### [WHAT YOU NEED TO DO]
Take each line from the entries that holds "only" and copy it out.

### [SUPPLIED ENTRIES]
_ _ _ _ _ _ _
import Literature.Probability.RandomPlanarGeometry.HexSAWBrickWallSlabFugacity
import Mathlib.Analysis.MeanInequalities
import HarnessLib

/-!
# `μ_H(y)` of the armchair slabs is non-decreasing and log-convex in the surface fugacity (Beaton 2014, Proposition 8)

Topic `Literature/Probability/RandomPlanarGeometry` (continues `HexSAWBrickWallSlabFugacity.lean` — `HexBW.slabZ H n y
= Ĉ_{H,n}(y,1)`, `HexBW.slabMuY H y`, `Ĉ_{H,n}(y)^{1/n} → μ_H(y)` for `H ≥ 1`; armchair twin of
`HexSAWBrickWallStripFugacityConvex.lean`).  Source: N. R. Beaton, *J. Phys. A* 47 (2014) 075003, arXiv:1210.0274v3, §3.2,
Proposition 8 (p. 15): "`μ_T(y,z)` is finite and non-decreasing in `y` and `z` … `μ_T(1,y)` is log-convex and thus is a
continuous function of `log y`" (there "easily adapted from [vanRensburg2006Selfavoiding]").  Here: monotonicity term by
term, log-convexity by Hölder on the finite sums, then the Fekete limit.

## Statements (namespace `Literature.Probability.RandomPlanarGeometry.SAW.HexBW`, all PROVED; `H ≥ 1` for the growth rates)

* `slabZ_mono_y`, **`slabMuY_mono_y`**; `slabZ_holder`, **`slabMuY_logConvex`** — `μ_H(y₁^θ y₂^{1−θ}) ≤ μ_H(y₁)^θ μ_H(y₂)^{1−θ}`.
-/

noncomputable section

open Filter Topology Finset Literature.Probability.LatticeModels Literature.Probability.Percolation

namespace Literature.Probability.RandomPlanarGeometry.SAW.HexBW

/-! ### Monotonicity in `y` -/

/-- `Ĉ_{H,n}(y)` is non-decreasing in `y ≥ 0`. [cite: Beaton2014RotatedHoneycomb, §3.2, Proposition 8 (arXiv:1210.0274v3 p. 15: non-decreasing in y and z)] -/
theorem slabZ_mono_y (H n : ℕ) {y₁ y₂ : ℝ} (hy : 0 ≤ y₁) (h : y₁ ≤ y₂) : slabZ H n y₁ ≤ slabZ H n y₂ :=
  Finset.sum_le_sum fun _ _ => pow_le_pow_left₀ hy h _

/-- **`μ_H(y)` is non-decreasing in `y`.** [cite: Beaton2014RotatedHoneycomb, §3.2, Proposition 8 (arXiv:1210.0274v3 p. 15: "non-decreasing in y and z")] -/
theorem slabMuY_mono_y {H : ℕ} (hH : 1 ≤ H) {y₁ y₂ : ℝ} (hy : 0 < y₁) (h : y₁ ≤ y₂) : slabMuY H y₁ ≤ slabMuY H y₂ := by
  have hy₂ : 0 < y₂ := lt_of_lt_of_le hy h
  refine le_of_tendsto_of_tendsto' (tendsto_slabZ_rpow hH hy) (tendsto_slabZ_rpow hH hy₂) fun n => ?_
  exact Real.rpow_le_rpow (slabZ_pos hH n hy).le (slabZ_mono_y H n hy.le h) (by positivity)

/-! ### Log-convexity in `log y` -/

/-- **Hölder**: `Ĉ_{H,n}(y₁^θ y₂^{1−θ}) ≤ Ĉ_{H,n}(y₁)^θ · Ĉ_{H,n}(y₂)^{1−θ}` for `0 < θ < 1`.
[cite: Beaton2014RotatedHoneycomb, §3.2, Proposition 8 (arXiv:1210.0274v3 p. 15: log-convexity)] -/
theorem slabZ_holder (H n : ℕ) {y₁ y₂ θ : ℝ} (h₁ : 0 < y₁) (h₂ : 0 < y₂) (hθ0 : 0 < θ) (hθ1 : θ < 1) :
    slabZ H n (y₁ ^ θ * y₂ ^ (1 - θ)) ≤ slabZ H n y₁ ^ θ * slabZ H n y₂ ^ (1 - θ) := by
  have hθ' : 0 < 1 - θ := by linarith
  -- the two factors of each term
  set f : Site 2 × (ℕ → Site 2) → ℝ := fun p => (y₁ ^ leftVisits p.1 p.2 n) ^ θ with hf
  set g : Site 2 × (ℕ → Site 2) → ℝ := fun p => (y₂ ^ leftVisits p.1 p.2 n) ^ (1 - θ) with hg
  have hf0 : ∀ p, 0 ≤ f p := fun p => Real.rpow_nonneg (pow_nonneg h₁.le _) _
  have hg0 : ∀ p, 0 ≤ g p := fun p => Real.rpow_nonneg (pow_nonneg h₂.le _) _
  -- each term of the left-hand side is `f p * g p`
  have hterm : ∀ p : Site 2 × (ℕ → Site 2),
      (y₁ ^ θ * y₂ ^ (1 - θ)) ^ leftVisits p.1 p.2 n = f p * g p := by
    intro p
    rw [hf, hg]; simp only
    rw [mul_pow, ← Real.rpow_natCast (y₁ ^ θ), ← Real.rpow_natCast (y₂ ^ (1 - θ)),
      ← Real.rpow_mul h₁.le, ← Real.rpow_mul h₂.le, mul_comm θ, mul_comm (1 - θ),
      Real.rpow_mul h₁.le, Real.rpow_mul h₂.le, Real.rpow_natCast, Real.rpow_natCast]
  -- Hölder with exponents `1/θ`, `1/(1-θ)`
  have hpq : (θ⁻¹).HolderConjugate (1 - θ)⁻¹ := Real.HolderConjugate.inv_one_sub_inv hθ0 hθ1
  have hH := Real.inner_le_Lp_mul_Lq_of_nonneg (slabPairs H n) (f := f) (g := g) hpq (fun p _ => hf0 p)
    (fun p _ => hg0 p)
  -- simplify the norms: `f^{1/θ} = y₁^V`, `g^{1/(1-θ)} = y₂^V`
  have hfp : ∀ p, f p ^ θ⁻¹ = y₁ ^ leftVisits p.1 p.2 n := fun p => by
    rw [hf]; simp only
    rw [← Real.rpow_mul (pow_nonneg h₁.le _), mul_inv_cancel₀ hθ0.ne', Real.rpow_one]
  have hgq : ∀ p, g p ^ (1 - θ)⁻¹ = y₂ ^ leftVisits p.1 p.2 n := fun p => by
    rw [hg]; simp only
    rw [← Real.rpow_mul (pow_nonneg h₂.le _), mul_inv_cancel₀ hθ'.ne', Real.rpow_one]
  unfold slabZ
  rw [Finset.sum_congr rfl fun p _ => hterm p]
  rw [Finset.sum_congr rfl fun p _ => hfp p, Finset.sum_congr rfl fun p _ => hgq p, one_div, one_div,
    inv_inv, inv_inv] at hH
  exact hH

/-- **`μ_H(y)` is log-convex in `log y`**: `μ_H(y₁^θ y₂^{1−θ}) ≤ μ_H(y₁)^θ · μ_H(y₂)^{1−θ}` for `0 < θ < 1`.
[cite: Beaton2014RotatedHoneycomb, §3.2, Proposition 8 (arXiv:1210.0274v3 p. 15: "μ_T(1,y) is log-convex and thus is a continuous function of log y")] -/
theorem slabMuY_logConvex {H : ℕ} (hH : 1 ≤ H) {y₁ y₂ θ : ℝ} (h₁ : 0 < y₁) (h₂ : 0 < y₂) (hθ0 : 0 < θ) (hθ1 : θ < 1) :
    slabMuY H (y₁ ^ θ * y₂ ^ (1 - θ)) ≤ slabMuY H y₁ ^ θ * slabMuY H y₂ ^ (1 - θ) := by
  have hy : 0 < y₁ ^ θ * y₂ ^ (1 - θ) := mul_pos (Real.rpow_pos_of_pos h₁ _) (Real.rpow_pos_of_pos h₂ _)
  have hlim := tendsto_slabZ_rpow hH hy
  have hlim' : Tendsto (fun n : ℕ => (slabZ H n y₁ ^ (1 / (n : ℝ))) ^ θ * (slabZ H n y₂ ^ (1 / (n : ℝ))) ^ (1 - θ))
      atTop (𝓝 (slabMuY H y₁ ^ θ * slabMuY H y₂ ^ (1 - θ))) :=
    ((tendsto_slabZ_rpow hH h₁).rpow_const (Or.inr hθ0.le)).mul
      ((tendsto_slabZ_rpow hH h₂).rpow_const (Or.inr (by linarith)))
  refine le_of_tendsto_of_tendsto' hlim hlim' fun n => ?_
  have hZ := slabZ_holder H n h₁ h₂ hθ0 hθ1
  have h0 : 0 ≤ slabZ H n (y₁ ^ θ * y₂ ^ (1 - θ)) := (slabZ_pos hH n hy).le
  have hn : 0 ≤ 1 / (n : ℝ) := by positivity
  calc slabZ H n (y₁ ^ θ * y₂ ^ (1 - θ)) ^ (1 / (n : ℝ))
      ≤ (slabZ H n y₁ ^ θ * slabZ H n y₂ ^ (1 - θ)) ^ (1 / (n : ℝ)) := Real.rpow_le_rpow h0 hZ hn
    _ = (slabZ H n y₁ ^ (1 / (n : ℝ))) ^ θ * (slabZ H n y₂ ^ (1 / (n : ℝ))) ^ (1 - θ) := by
        rw [Real.mul_rpow (Real.rpow_nonneg (slabZ_pos hH n h₁).le _) (Real.rpow_nonneg (slabZ_pos hH n h₂).le _),
          ← Real.rpow_mul (slabZ_pos hH n h₁).le, ← Real.rpow_mul (slabZ_pos hH n h₂).le,
          ← Real.rpow_mul (slabZ_pos hH n h₁).le, ← Real.rpow_mul (slabZ_pos hH n h₂).le, mul_comm θ, mul_comm (1 - θ)]

end Literature.Probability.RandomPlanarGeometry.SAW.HexBW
_ _ _ _ _ _ _
### [EXERCISE OUTPUT]
    rw [hf, hg]; simp only
    rw [hf]; simp only
    rw [hg]; simp only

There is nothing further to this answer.